A yes-answer here implies belief in some sort of gnostic method of knowledge acquisition. Certainly that comes with a high burden of proof!
So I suspect it's more that lessons from diffusion image models don't carry over to text LLMs.
And the Image models which are based on multi-mode LLMs (like Nano Banana) seem to do a lot better at novel concepts.
They are just struggling to produce good results because they are language models and don’t have great spatial reasoning skills, because they are language models.
Their output normally has all the elements, just not in the right place/shape/orientation.
Do you mean that LLMs might display a similar tendency to modify popular concepts? If so that definitely might be the case and would be fairly easy to test.
Something like "tell me the lord's prayer but it's our mother instead of our father", or maybe "write a haiku but with 5 syllables on every line"?
Let me try those ... nah ChatGPT nailed them both. Feels like it's particular to image generation.

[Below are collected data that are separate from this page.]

/-! ### §2 The kernel pair of a refining cover -/

/-- **ON THE KERNEL PAIR OF A REFINING COVER THE CLASSIFYING MAP COEQUALISES AFTER `p`** ([MumfordFogartyKirwan1994]
Ch. 7 §3 pp. 139–142, the descent step of `A_{g,δ,N} → A_{g,δ,N₀}`; [Lan2013PELCompactifications] Rem. 1.4.1.9,
Cor. 1.4.1.12).  Let `P′` be a level-`N` triple over `T′` whose level-`N₀` reduction is a pull-back of a triple `Y` over
`S₀` along `c : T′ → S₀`, and let `x₁, x₂ : X → T′` be two morphisms of locally Noetherian `ℚ`-schemes with
`x₁ ≫ c = x₂ ≫ c` (e.g. the two projections of `T′ ×_{S₀} T′`).  Then `x₁ ≫ classifyingMap P′` and
`x₂ ≫ classifyingMap P′` agree after every `p : M → Q` killed by the twist operators of `K_δ(N₀)`: both pull-backs
`xᵢ^* P′` have level-`N₀` reductions that are pull-backs of `Y` along the common composite, and §1 applies.
[cite: MumfordFogartyKirwan1994, Ch. 7 §3 (pp. 139–140)] [cite: Lan2013PELCompactifications, §1.4.1 Remark 1.4.1.9 (p. 90)] -/
theorem comp_classifyingMap_left_comp_eq_of_comp_eq (hδ : IsPolarizationType δ) (hg : 0 < g)
    {N₀ d : ℕ} [NeZero N₀] (hd : N = N₀ * d) {T' X : SchemeOver ℚ} [IsLocallyNoetherian T'.left]
    [IsLocallyNoetherian X.left] (P' : PolarizedAbelianSchemeWithLevel g N δ T'.left) [IsCommMonObj P'.A.X]
    {S₀ : Scheme} {Y : PolarizedAbelianSchemeWithLevel g N₀ δ S₀} {c : T'.left ⟶ S₀}
    {G : P'.A.X.left ⟶ Y.A.X.left} {Ĝ : P'.D.hat.X.left ⟶ Y.D.hat.X.left}
    (hY : (P'.changeLevel N₀ d hd (NeZero.ne N)).IsBaseChangeVia Y c G Ĝ)
    (x₁ x₂ : X ⟶ T') (hx : x₁.left ≫ c = x₂.left ≫ c)
    {Q : Scheme} (p : 𝓜.M.left ⟶ Q)
    (hp : ∀ r : gspFinAdelic δ, r ∈ principalLevelSubgroup δ N₀ → ∀ GN : GL (Fin g ⊕ Fin g) (ZMod N),
      (∀ (i j : Fin g ⊕ Fin g)
        (h : ((r : GL (Fin g ⊕ Fin g) finAdeleQ) : Matrix (Fin g ⊕ Fin g) (Fin g ⊕ Fin g) finAdeleQ) i j ∈
          FiniteAdeleRing.integralAdeles (𝓞 ℚ) ℚ),
        (GN : Matrix (Fin g ⊕ Fin g) (Fin g ⊕ Fin g) (ZMod N)) i j = integralAdeleResidue N ⟨_, h⟩) →
      ∀ hs : (𝓜.univ.level.twist GN).IsSymplecticLiftable 𝓜.univ.pol δ,
        (haveI := 𝓜.isLocallyNoetherian
         (𝓜.classifyingMap 𝓜.M ({ 𝓜.univ with level := 𝓜.univ.level.twist GN, symplectic := hs } :
           PolarizedAbelianSchemeWithLevel g N δ 𝓜.M.left)).left) ≫ p = p) :
    (x₁ ≫ 𝓜.classifyingMap T' P').left ≫ p = (x₂ ≫ 𝓜.classifyingMap T' P').left ≫ p := by
  -- the two pull-backs of `P'` to `X`
  let P₁ : PolarizedAbelianSchemeWithLevel g N δ X.left := P'.baseChange x₁.left
  let P₂ : PolarizedAbelianSchemeWithLevel g N δ X.left := P'.baseChange x₂.left
  haveI : IsCommMonObj P₁.A.X :=
    ⟨(Functor.isCommMonObj_obj (F := Over.pullback x₁.left) (M := P'.A.X)).mul_comm⟩
  have w₁ := P'.baseChange_isBaseChangeVia x₁.left
  have w₂ := P'.baseChange_isBaseChangeVia x₂.left
  rw [𝓜.classifyingMap_comp x₁ P' P₁ w₁, 𝓜.classifyingMap_comp x₂ P' P₂ w₂]
  -- their level-`N₀` reductions are pull-backs of `Y` along the common composite
  have h₁ := (w₁.changeLevel N₀ d hd (NeZero.ne N)).trans hY
  have h₂ := (w₂.changeLevel N₀ d hd (NeZero.ne N)).trans hY
  rw [← hx] at h₂
  exact 𝓜.classifyingMap_left_comp_eq_of_changeLevel_isBaseChangeVia hδ hg hd X P₁ P₂ h₁ h₂ p hp

/-! ### §3 Descent along the refining cover -/

/-- **CLASSIFY THROUGH THE QUOTIENT: EXISTENCE AND UNIQUENESS OF THE DESCENDED MAP** ([MumfordFogartyKirwan1994] Ch. 7
§3 pp. 139–142; [Lan2013PELCompactifications] Rem. 1.4.1.9).  Let `c : T′ → T` be an fpqc cover (surjective, flat,
quasi-compact) locally of finite type of `ℚ`-schemes, `T′` locally Noetherian, and `P′` a level-`N` triple over `T′`
whose level-`N₀` reduction is the pull-back along `c` of a triple `Y` over `T`.  Then for every `p : M → Q` killed by the
twist operators of `K_δ(N₀)` the morphism `classifyingMap P′ ≫ p : T′ → Q` descends UNIQUELY along `c`: effective
descent of morphisms (Mathlib `EffectiveEpi.desc`; `c` is an effective epimorphism) applied to §2 on the kernel pair
`T′ ×_T T′` (locally Noetherian: a base change of `c` is locally of finite type), through which every pair
`g₁, g₂ : Z → T′` with `g₁ ≫ c = g₂ ≫ c` factors. [cite: MumfordFogartyKirwan1994, Ch. 7 §3 (pp. 139–140)]
[cite: GortzWedhorn2020, Thm. 14.72] [cite: Lan2013PELCompactifications, §1.4.1 Remark 1.4.1.9 (p. 90)] -/
theorem existsUnique_desc_classifyingMap_left_comp (hδ : IsPolarizationType δ) (hg : 0 < g)
    {N₀ d : ℕ} [NeZero N₀] (hd : N = N₀ * d) {T T' : SchemeOver ℚ} [IsLocallyNoetherian T'.left]
    (c : T' ⟶ T) [Surjective c.left] [Flat c.left] [QuasiCompact c.left] [LocallyOfFiniteType c.left]
    (P' : PolarizedAbelianSchemeWithLevel g N δ T'.left) [IsCommMonObj P'.A.X]
    {Y : PolarizedAbelianSchemeWithLevel g N₀ δ T.left}
    {G : P'.A.X.left ⟶ Y.A.X.left} {Ĝ : P'.D.hat.X.left ⟶ Y.D.hat.X.left}
    (hY : (P'.changeLevel N₀ d hd (NeZero.ne N)).IsBaseChangeVia Y c.left G Ĝ)
    {Q : Scheme} (p : 𝓜.M.left ⟶ Q)
    (hp : ∀ r : gspFinAdelic δ, r ∈ principalLevelSubgroup δ N₀ → ∀ GN : GL (Fin g ⊕ Fin g) (ZMod N),
      (∀ (i j : Fin g ⊕ Fin g)
        (h : ((r : GL (Fin g ⊕ Fin g) finAdeleQ) : Matrix (Fin g ⊕ Fin g) (Fin g ⊕ Fin g) finAdeleQ) i j ∈
          FiniteAdeleRing.integralAdeles (𝓞 ℚ) ℚ),
        (GN : Matrix (Fin g ⊕ Fin g) (Fin g ⊕ Fin g) (ZMod N)) i j = integralAdeleResidue N ⟨_, h⟩) →
      ∀ hs : (𝓜.univ.level.twist GN).IsSymplecticLiftable 𝓜.univ.pol δ,
        (haveI := 𝓜.isLocallyNoetherian
         (𝓜.classifyingMap 𝓜.M ({ 𝓜.univ with level := 𝓜.univ.level.twist GN, symplectic := hs } :
           PolarizedAbelianSchemeWithLevel g N δ 𝓜.M.left)).left) ≫ p = p) :
    ∃! f : T.left ⟶ Q, c.left ≫ f = (𝓜.classifyingMap T' P').left ≫ p := by
  -- the kernel pair of `c`, a locally Noetherian `ℚ`-scheme with its two projections to `T'`
  let K : Scheme := pullback c.left c.left
  haveI : IsLocallyNoetherian K := LocallyOfFiniteType.isLocallyNoetherian (pullback.fst c.left c.left)
  let Kℚ : SchemeOver ℚ := Over.mk (pullback.fst c.left c.left ≫ T'.hom)
  haveI : IsLocallyNoetherian Kℚ.left := inferInstanceAs (IsLocallyNoetherian K)
  let x₁ : Kℚ ⟶ T' := Over.homMk (pullback.fst c.left c.left) rfl
  let x₂ : Kℚ ⟶ T' := Over.homMk (pullback.snd c.left c.left) (by
    change pullback.snd c.left c.left ≫ T'.hom = pullback.fst c.left c.left ≫ T'.hom
    rw [← Over.w c, ← Category.assoc, ← pullback.condition, Category.assoc])
  have hK : pullback.fst c.left c.left ≫ ((𝓜.classifyingMap T' P').left ≫ p) =
      pullback.snd c.left c.left ≫ ((𝓜.classifyingMap T' P').left ≫ p) := by
    have h := 𝓜.comp_classifyingMap_left_comp_eq_of_comp_eq hδ hg hd P' hY x₁ x₂ pullback.condition p hp
    simp only [Over.comp_left, Category.assoc] at h
    exact h
  -- every pair coequalised by `c` factors through the kernel pair
  have hco : ∀ {Z : Scheme} (g₁ g₂ : Z ⟶ T'.left), g₁ ≫ c.left = g₂ ≫ c.left →
      g₁ ≫ ((𝓜.classifyingMap T' P').left ≫ p) = g₂ ≫ ((𝓜.classifyingMap T' P').left ≫ p) := by
    intro Z g₁ g₂ hg
    rw [← pullback.lift_fst g₁ g₂ hg, Category.assoc, hK, ← Category.assoc, pullback.lift_snd]
  refine ⟨EffectiveEpi.desc c.left _ hco, EffectiveEpi.fac c.left _ hco, fun f hf => ?_⟩
  exact EffectiveEpi.uniq c.left _ hco f hf

/-! ### §4 The hypothesis `hp` from an invariant morphism -/

/-- **The hypothesis `hp` of §§1–3 holds for every morphism invariant under the action of `K_δ(N₀)`**: if
`ρ : K_δ(1) → Aut M` acts through the twist operators of a reduction homomorphism `red` with residue entries (the
data of ★ `SiegelFineModuliScheme.exists_principalLevelSubgroup_one_action`) and `p : M → Q` satisfies
`(ρ γ)⁻¹ ≫ p = p` for all `γ ∈ K_δ(N₀)`, then `p` is killed by the twist operator of every reduction `γ̄` of every
`γ ∈ K_δ(N₀)` (a matrix with the residue entries of `γ` IS `red γ`; the liftability witness is irrelevant).
[cite: MumfordFogartyKirwan1994, Ch. 7 §3 (p. 140)] [cite: Deligne1971TravauxShimura, 4.16 p. 150] -/
theorem twist_left_comp_eq_of_forall_inv_left_comp_eq {N₀ : ℕ}
    (red : principalLevelSubgroup δ 1 →* GL (Fin g ⊕ Fin g) (ZMod N)) (ρ : principalLevelSubgroup δ 1 →* Aut 𝓜.M)
    (hred : ∀ (k : principalLevelSubgroup δ 1) (i j : Fin g ⊕ Fin g)
      (h : (((k : gspFinAdelic δ) : GL (Fin g ⊕ Fin g) finAdeleQ) :
        Matrix (Fin g ⊕ Fin g) (Fin g ⊕ Fin g) finAdeleQ) i j ∈ FiniteAdeleRing.integralAdeles (𝓞 ℚ) ℚ),
      ((red k : GL (Fin g ⊕ Fin g) (ZMod N)) : Matrix (Fin g ⊕ Fin g) (Fin g ⊕ Fin g) (ZMod N)) i j =
        integralAdeleResidue N ⟨_, h⟩)
    (hρ : ∀ k : principalLevelSubgroup δ 1, ∃ hs : (𝓜.univ.level.twist (red k)).IsSymplecticLiftable 𝓜.univ.pol δ,
      (ρ k).inv = (haveI := 𝓜.isLocallyNoetherian
        𝓜.classifyingMap 𝓜.M ({ 𝓜.univ with level := 𝓜.univ.level.twist (red k), symplectic := hs } :
          PolarizedAbelianSchemeWithLevel g N δ 𝓜.M.left)))
    {Q : Scheme} (p : 𝓜.M.left ⟶ Q)
    (hinv : ∀ k : principalLevelSubgroup δ 1, (k : gspFinAdelic δ) ∈ principalLevelSubgroup δ N₀ →
      (ρ k).inv.left ≫ p = p) :
    ∀ r : gspFinAdelic δ, r ∈ principalLevelSubgroup δ N₀ → ∀ GN : GL (Fin g ⊕ Fin g) (ZMod N),
      (∀ (i j : Fin g ⊕ Fin g)
        (h : ((r : GL (Fin g ⊕ Fin g) finAdeleQ) : Matrix (Fin g ⊕ Fin g) (Fin g ⊕ Fin g) finAdeleQ) i j ∈
          FiniteAdeleRing.integralAdeles (𝓞 ℚ) ℚ),
        (GN : Matrix (Fin g ⊕ Fin g) (Fin g ⊕ Fin g) (ZMod N)) i j = integralAdeleResidue N ⟨_, h⟩) →
      ∀ hs : (𝓜.univ.level.twist GN).IsSymplecticLiftable 𝓜.univ.pol δ,
        (haveI := 𝓜.isLocallyNoetherian
         (𝓜.classifyingMap 𝓜.M ({ 𝓜.univ with level := 𝓜.univ.level.twist GN, symplectic := hs } :
           PolarizedAbelianSchemeWithLevel g N δ 𝓜.M.left)).left) ≫ p = p := by
  haveI := 𝓜.isLocallyNoetherian
  intro r hr GN hGN hs
  let k : principalLevelSubgroup δ 1 := ⟨r, principalLevelSubgroup_anti δ (one_dvd N₀) hr⟩
  -- a matrix with the residue entries of `γ` is `red k`
  have hG : GN = red k := by
    refine Units.ext (Matrix.ext fun i j => ?_)
    have hint := isIntegral_of_isCongOne_one ((mem_principalLevelSubgroup_iff δ).1 k.2).1 i j
    rw [hGN i j hint, hred k i j hint]
  subst hG
  obtain ⟨hs', hργ⟩ := hρ k
  have hirr : (𝓜.classifyingMap 𝓜.M ({ 𝓜.univ with level := 𝓜.univ.level.twist (red k), symplectic := hs } :
      PolarizedAbelianSchemeWithLevel g N δ 𝓜.M.left)) = (ρ k).inv := hργ.symm
  rw [hirr]
  exact hinv k hr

Like, the response to "... The surgeon (who is male and is the boy's father) says: I can't operate on this boy! He's my son! How is this possible?" used to be "The surgeon is the boy's mother"
The response to "... At each door is a guard, each of which always lies. What question should I ask to decide which door to choose?" would be an explanation of how asking the guard what the other guard would say would tell you the opposite of which door you should go through.